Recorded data
━━━━━━━━━━━━━━━━━━━━

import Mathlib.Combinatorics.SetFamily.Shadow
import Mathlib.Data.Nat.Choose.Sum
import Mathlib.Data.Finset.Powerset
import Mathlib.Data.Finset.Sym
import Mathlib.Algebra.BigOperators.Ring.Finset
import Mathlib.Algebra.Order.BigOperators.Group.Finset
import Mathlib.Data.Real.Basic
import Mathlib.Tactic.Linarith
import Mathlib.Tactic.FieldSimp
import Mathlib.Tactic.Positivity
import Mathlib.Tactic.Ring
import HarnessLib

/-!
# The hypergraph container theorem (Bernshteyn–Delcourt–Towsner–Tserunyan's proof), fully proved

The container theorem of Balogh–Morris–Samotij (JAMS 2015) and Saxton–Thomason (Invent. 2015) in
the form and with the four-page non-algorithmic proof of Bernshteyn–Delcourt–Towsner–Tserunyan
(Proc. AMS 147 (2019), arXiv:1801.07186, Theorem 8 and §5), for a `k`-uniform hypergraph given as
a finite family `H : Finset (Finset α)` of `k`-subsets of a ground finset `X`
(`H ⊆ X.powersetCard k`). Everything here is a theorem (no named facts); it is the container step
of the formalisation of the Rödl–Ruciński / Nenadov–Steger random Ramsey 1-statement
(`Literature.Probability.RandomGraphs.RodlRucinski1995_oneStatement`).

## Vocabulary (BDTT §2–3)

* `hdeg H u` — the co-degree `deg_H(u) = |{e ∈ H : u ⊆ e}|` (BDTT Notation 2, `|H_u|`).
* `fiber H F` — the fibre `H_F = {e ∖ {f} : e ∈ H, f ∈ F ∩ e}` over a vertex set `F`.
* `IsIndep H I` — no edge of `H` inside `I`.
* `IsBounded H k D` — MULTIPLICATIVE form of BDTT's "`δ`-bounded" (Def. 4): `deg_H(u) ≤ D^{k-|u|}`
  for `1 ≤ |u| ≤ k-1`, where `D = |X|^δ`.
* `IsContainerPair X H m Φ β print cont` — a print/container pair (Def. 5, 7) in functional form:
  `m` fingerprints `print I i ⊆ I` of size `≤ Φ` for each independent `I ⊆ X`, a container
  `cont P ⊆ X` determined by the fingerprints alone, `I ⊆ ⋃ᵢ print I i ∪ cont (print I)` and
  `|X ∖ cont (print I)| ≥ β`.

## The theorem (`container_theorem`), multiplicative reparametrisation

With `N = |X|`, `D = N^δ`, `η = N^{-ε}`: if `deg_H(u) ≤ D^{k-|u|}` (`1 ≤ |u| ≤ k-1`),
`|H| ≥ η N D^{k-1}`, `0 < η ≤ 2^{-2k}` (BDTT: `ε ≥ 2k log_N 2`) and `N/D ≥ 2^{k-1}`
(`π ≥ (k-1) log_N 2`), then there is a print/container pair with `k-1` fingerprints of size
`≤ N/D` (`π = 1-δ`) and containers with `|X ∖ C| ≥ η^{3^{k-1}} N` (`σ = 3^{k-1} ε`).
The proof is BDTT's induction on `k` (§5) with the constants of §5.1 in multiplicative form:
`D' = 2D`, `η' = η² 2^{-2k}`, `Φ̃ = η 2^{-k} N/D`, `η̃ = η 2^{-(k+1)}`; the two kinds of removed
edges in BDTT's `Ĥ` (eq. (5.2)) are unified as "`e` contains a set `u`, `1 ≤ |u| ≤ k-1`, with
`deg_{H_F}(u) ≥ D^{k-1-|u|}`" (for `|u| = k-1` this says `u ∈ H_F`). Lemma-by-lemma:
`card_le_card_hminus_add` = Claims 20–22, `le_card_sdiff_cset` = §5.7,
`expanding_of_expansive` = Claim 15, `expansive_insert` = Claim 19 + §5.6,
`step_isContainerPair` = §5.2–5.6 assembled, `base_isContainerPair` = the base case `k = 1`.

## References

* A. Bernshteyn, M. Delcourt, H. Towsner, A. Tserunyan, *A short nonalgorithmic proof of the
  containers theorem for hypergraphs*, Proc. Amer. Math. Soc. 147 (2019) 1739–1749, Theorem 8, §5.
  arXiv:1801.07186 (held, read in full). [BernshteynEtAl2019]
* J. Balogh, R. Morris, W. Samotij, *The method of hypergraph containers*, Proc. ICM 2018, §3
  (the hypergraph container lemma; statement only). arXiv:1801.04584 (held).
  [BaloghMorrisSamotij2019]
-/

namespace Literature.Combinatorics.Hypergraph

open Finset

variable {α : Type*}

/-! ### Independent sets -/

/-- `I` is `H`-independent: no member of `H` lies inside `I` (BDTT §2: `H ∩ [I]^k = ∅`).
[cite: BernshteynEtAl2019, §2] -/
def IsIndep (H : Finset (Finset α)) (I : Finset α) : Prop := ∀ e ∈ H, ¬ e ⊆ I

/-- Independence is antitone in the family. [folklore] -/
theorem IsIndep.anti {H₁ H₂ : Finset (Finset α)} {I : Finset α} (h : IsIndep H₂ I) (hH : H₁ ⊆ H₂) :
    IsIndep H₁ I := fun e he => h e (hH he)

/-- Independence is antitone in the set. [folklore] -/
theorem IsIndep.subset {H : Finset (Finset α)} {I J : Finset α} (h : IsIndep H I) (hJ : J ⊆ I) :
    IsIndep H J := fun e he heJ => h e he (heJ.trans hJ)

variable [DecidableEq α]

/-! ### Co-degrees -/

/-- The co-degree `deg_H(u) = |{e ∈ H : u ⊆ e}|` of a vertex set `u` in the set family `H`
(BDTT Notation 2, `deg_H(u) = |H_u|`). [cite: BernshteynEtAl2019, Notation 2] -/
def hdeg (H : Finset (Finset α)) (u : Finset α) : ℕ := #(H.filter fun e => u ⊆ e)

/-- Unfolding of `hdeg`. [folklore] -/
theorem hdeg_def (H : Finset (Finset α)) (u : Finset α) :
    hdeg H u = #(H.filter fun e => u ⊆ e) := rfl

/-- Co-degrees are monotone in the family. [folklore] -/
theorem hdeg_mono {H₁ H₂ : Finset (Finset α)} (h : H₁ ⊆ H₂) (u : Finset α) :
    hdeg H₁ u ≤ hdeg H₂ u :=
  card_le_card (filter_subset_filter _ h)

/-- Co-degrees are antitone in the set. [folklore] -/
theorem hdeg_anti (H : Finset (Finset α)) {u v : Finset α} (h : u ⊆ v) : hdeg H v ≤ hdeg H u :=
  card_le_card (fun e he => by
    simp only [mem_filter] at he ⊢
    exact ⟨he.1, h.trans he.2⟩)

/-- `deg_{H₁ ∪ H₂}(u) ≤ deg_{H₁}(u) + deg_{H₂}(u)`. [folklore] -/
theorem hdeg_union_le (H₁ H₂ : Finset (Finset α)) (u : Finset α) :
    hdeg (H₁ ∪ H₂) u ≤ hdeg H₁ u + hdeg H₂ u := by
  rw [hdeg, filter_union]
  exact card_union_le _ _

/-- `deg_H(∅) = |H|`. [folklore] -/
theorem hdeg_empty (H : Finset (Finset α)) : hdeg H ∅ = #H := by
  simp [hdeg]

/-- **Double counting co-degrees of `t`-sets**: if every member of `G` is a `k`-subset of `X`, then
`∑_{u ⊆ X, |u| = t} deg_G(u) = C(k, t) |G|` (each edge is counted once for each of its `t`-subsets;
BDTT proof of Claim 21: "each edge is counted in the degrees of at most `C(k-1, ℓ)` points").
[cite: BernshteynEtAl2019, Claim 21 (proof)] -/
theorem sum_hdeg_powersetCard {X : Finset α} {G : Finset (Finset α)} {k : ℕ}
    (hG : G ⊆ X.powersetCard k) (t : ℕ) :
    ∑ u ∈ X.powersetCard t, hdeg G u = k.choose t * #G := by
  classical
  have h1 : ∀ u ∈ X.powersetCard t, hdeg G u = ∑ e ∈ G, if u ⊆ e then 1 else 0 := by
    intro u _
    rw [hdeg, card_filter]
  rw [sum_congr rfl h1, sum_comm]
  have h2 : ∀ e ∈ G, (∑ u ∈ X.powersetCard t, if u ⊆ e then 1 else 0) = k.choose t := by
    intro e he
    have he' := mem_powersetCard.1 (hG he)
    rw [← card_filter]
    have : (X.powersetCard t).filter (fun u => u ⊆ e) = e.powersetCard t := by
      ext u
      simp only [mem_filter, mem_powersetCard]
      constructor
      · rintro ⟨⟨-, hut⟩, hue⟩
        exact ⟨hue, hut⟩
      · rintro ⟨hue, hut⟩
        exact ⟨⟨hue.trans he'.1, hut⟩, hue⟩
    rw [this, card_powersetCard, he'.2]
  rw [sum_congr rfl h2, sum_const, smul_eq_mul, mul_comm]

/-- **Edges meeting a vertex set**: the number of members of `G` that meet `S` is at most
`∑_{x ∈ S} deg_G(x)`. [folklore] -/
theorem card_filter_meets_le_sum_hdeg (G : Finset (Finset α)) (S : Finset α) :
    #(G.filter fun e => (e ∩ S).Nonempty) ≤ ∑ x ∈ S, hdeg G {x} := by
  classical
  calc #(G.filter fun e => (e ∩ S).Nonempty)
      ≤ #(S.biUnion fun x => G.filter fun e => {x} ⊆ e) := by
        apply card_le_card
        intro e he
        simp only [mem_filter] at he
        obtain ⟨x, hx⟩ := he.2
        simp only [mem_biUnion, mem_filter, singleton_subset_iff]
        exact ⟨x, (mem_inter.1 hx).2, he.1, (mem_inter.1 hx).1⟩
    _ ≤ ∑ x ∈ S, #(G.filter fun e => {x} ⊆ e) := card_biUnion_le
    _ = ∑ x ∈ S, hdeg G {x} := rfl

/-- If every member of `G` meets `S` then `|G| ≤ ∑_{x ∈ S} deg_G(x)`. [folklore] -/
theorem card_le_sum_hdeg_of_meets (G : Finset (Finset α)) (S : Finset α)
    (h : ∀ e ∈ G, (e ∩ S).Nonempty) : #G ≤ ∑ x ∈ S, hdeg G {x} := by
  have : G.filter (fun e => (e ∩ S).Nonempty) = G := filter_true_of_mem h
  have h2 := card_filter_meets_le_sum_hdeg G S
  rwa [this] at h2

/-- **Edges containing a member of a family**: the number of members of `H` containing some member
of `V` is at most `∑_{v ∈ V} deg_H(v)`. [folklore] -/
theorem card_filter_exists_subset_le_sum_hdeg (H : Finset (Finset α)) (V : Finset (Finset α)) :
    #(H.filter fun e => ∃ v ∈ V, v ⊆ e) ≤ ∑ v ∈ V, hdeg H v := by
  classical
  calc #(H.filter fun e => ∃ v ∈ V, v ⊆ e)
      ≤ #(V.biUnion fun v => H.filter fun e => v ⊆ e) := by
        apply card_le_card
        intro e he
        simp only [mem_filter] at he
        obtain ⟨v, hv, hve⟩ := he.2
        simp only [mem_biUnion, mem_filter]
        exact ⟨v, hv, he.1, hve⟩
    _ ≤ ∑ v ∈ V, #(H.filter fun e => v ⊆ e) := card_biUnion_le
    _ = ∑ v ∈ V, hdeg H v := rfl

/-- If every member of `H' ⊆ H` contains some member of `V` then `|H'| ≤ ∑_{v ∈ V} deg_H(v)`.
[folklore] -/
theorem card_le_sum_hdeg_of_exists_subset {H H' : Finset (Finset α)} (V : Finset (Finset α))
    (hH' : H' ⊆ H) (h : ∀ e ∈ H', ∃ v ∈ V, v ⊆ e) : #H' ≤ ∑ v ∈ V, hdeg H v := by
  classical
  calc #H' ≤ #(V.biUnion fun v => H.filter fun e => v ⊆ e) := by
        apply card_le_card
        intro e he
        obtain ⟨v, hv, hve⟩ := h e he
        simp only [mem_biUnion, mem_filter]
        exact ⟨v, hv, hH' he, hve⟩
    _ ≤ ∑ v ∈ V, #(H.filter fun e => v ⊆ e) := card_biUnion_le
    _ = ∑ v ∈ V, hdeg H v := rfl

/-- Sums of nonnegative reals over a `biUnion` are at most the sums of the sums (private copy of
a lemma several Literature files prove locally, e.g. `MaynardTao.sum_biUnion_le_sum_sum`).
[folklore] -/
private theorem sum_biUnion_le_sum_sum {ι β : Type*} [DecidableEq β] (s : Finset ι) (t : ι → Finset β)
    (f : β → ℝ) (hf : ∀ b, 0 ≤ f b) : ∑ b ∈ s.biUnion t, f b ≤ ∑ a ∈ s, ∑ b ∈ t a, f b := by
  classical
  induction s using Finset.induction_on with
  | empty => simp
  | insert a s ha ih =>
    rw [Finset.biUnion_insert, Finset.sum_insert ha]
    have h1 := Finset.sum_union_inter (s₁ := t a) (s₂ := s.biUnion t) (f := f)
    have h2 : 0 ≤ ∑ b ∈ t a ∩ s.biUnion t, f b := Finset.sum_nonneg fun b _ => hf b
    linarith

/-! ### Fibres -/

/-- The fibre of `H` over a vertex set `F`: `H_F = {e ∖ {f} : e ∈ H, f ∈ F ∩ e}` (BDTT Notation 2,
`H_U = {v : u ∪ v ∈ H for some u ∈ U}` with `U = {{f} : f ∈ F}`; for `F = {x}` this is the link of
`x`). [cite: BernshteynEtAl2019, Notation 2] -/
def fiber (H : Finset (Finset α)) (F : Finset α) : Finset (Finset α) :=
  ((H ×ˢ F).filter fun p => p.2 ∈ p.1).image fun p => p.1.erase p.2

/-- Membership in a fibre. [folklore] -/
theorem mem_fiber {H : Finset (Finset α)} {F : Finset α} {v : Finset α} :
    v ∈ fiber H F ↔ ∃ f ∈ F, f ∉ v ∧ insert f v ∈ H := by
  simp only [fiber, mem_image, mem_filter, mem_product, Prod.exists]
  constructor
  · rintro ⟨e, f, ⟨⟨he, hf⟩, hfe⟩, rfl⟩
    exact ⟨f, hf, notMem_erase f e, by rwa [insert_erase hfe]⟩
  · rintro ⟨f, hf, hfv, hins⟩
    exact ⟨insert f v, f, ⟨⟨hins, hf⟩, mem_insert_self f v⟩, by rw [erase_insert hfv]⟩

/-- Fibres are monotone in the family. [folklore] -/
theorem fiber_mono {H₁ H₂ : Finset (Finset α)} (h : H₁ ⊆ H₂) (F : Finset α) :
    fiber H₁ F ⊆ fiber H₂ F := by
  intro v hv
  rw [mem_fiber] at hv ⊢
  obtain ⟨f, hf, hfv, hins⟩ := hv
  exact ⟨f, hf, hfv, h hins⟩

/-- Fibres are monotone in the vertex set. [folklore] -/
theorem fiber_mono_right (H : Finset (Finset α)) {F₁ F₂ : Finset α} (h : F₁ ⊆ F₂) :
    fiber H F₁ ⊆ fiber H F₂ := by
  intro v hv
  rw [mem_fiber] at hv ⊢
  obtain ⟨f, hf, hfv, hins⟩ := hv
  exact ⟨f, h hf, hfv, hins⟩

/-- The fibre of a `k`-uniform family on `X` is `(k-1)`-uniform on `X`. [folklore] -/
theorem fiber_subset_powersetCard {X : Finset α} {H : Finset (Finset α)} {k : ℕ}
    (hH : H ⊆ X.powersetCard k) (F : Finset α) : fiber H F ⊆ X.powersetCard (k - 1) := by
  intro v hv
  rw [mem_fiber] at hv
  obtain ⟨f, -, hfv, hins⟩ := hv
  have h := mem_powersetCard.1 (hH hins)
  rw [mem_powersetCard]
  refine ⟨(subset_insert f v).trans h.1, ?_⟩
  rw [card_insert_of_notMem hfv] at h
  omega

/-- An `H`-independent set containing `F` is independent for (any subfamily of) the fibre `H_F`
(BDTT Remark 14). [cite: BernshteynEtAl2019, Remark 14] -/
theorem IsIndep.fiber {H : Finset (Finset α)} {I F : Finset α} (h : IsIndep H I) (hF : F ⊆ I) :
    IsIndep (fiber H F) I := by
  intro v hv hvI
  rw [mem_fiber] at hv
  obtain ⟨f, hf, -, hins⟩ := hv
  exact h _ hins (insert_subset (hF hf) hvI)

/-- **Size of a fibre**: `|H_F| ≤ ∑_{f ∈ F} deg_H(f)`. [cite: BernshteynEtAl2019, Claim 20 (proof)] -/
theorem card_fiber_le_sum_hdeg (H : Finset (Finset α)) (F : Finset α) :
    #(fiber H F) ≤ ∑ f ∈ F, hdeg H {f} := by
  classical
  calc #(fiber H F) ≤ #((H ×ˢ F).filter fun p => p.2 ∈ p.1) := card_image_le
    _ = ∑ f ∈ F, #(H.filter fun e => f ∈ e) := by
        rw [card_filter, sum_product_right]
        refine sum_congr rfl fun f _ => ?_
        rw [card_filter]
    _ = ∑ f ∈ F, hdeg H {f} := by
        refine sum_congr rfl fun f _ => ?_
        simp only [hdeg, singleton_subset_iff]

━━━━━━━━━━━━━━━━━━━━

*Task objective*. Copy out the lines above exactly, beginning at the one that contains "((H ×ˢ F).filter fun p => p.2 ∈ p.1).image" and ending at the one that contains "exact ⟨f, hf, notMem_erase".

*Solution for this exercise*.
  ((H ×ˢ F).filter fun p => p.2 ∈ p.1).image fun p => p.1.erase p.2

/-- Membership in a fibre. [folklore] -/
theorem mem_fiber {H : Finset (Finset α)} {F : Finset α} {v : Finset α} :
    v ∈ fiber H F ↔ ∃ f ∈ F, f ∉ v ∧ insert f v ∈ H := by
  simp only [fiber, mem_image, mem_filter, mem_product, Prod.exists]
  constructor
  · rintro ⟨e, f, ⟨⟨he, hf⟩, hfe⟩, rfl⟩
    exact ⟨f, hf, notMem_erase f e, by rwa [insert_erase hfe]⟩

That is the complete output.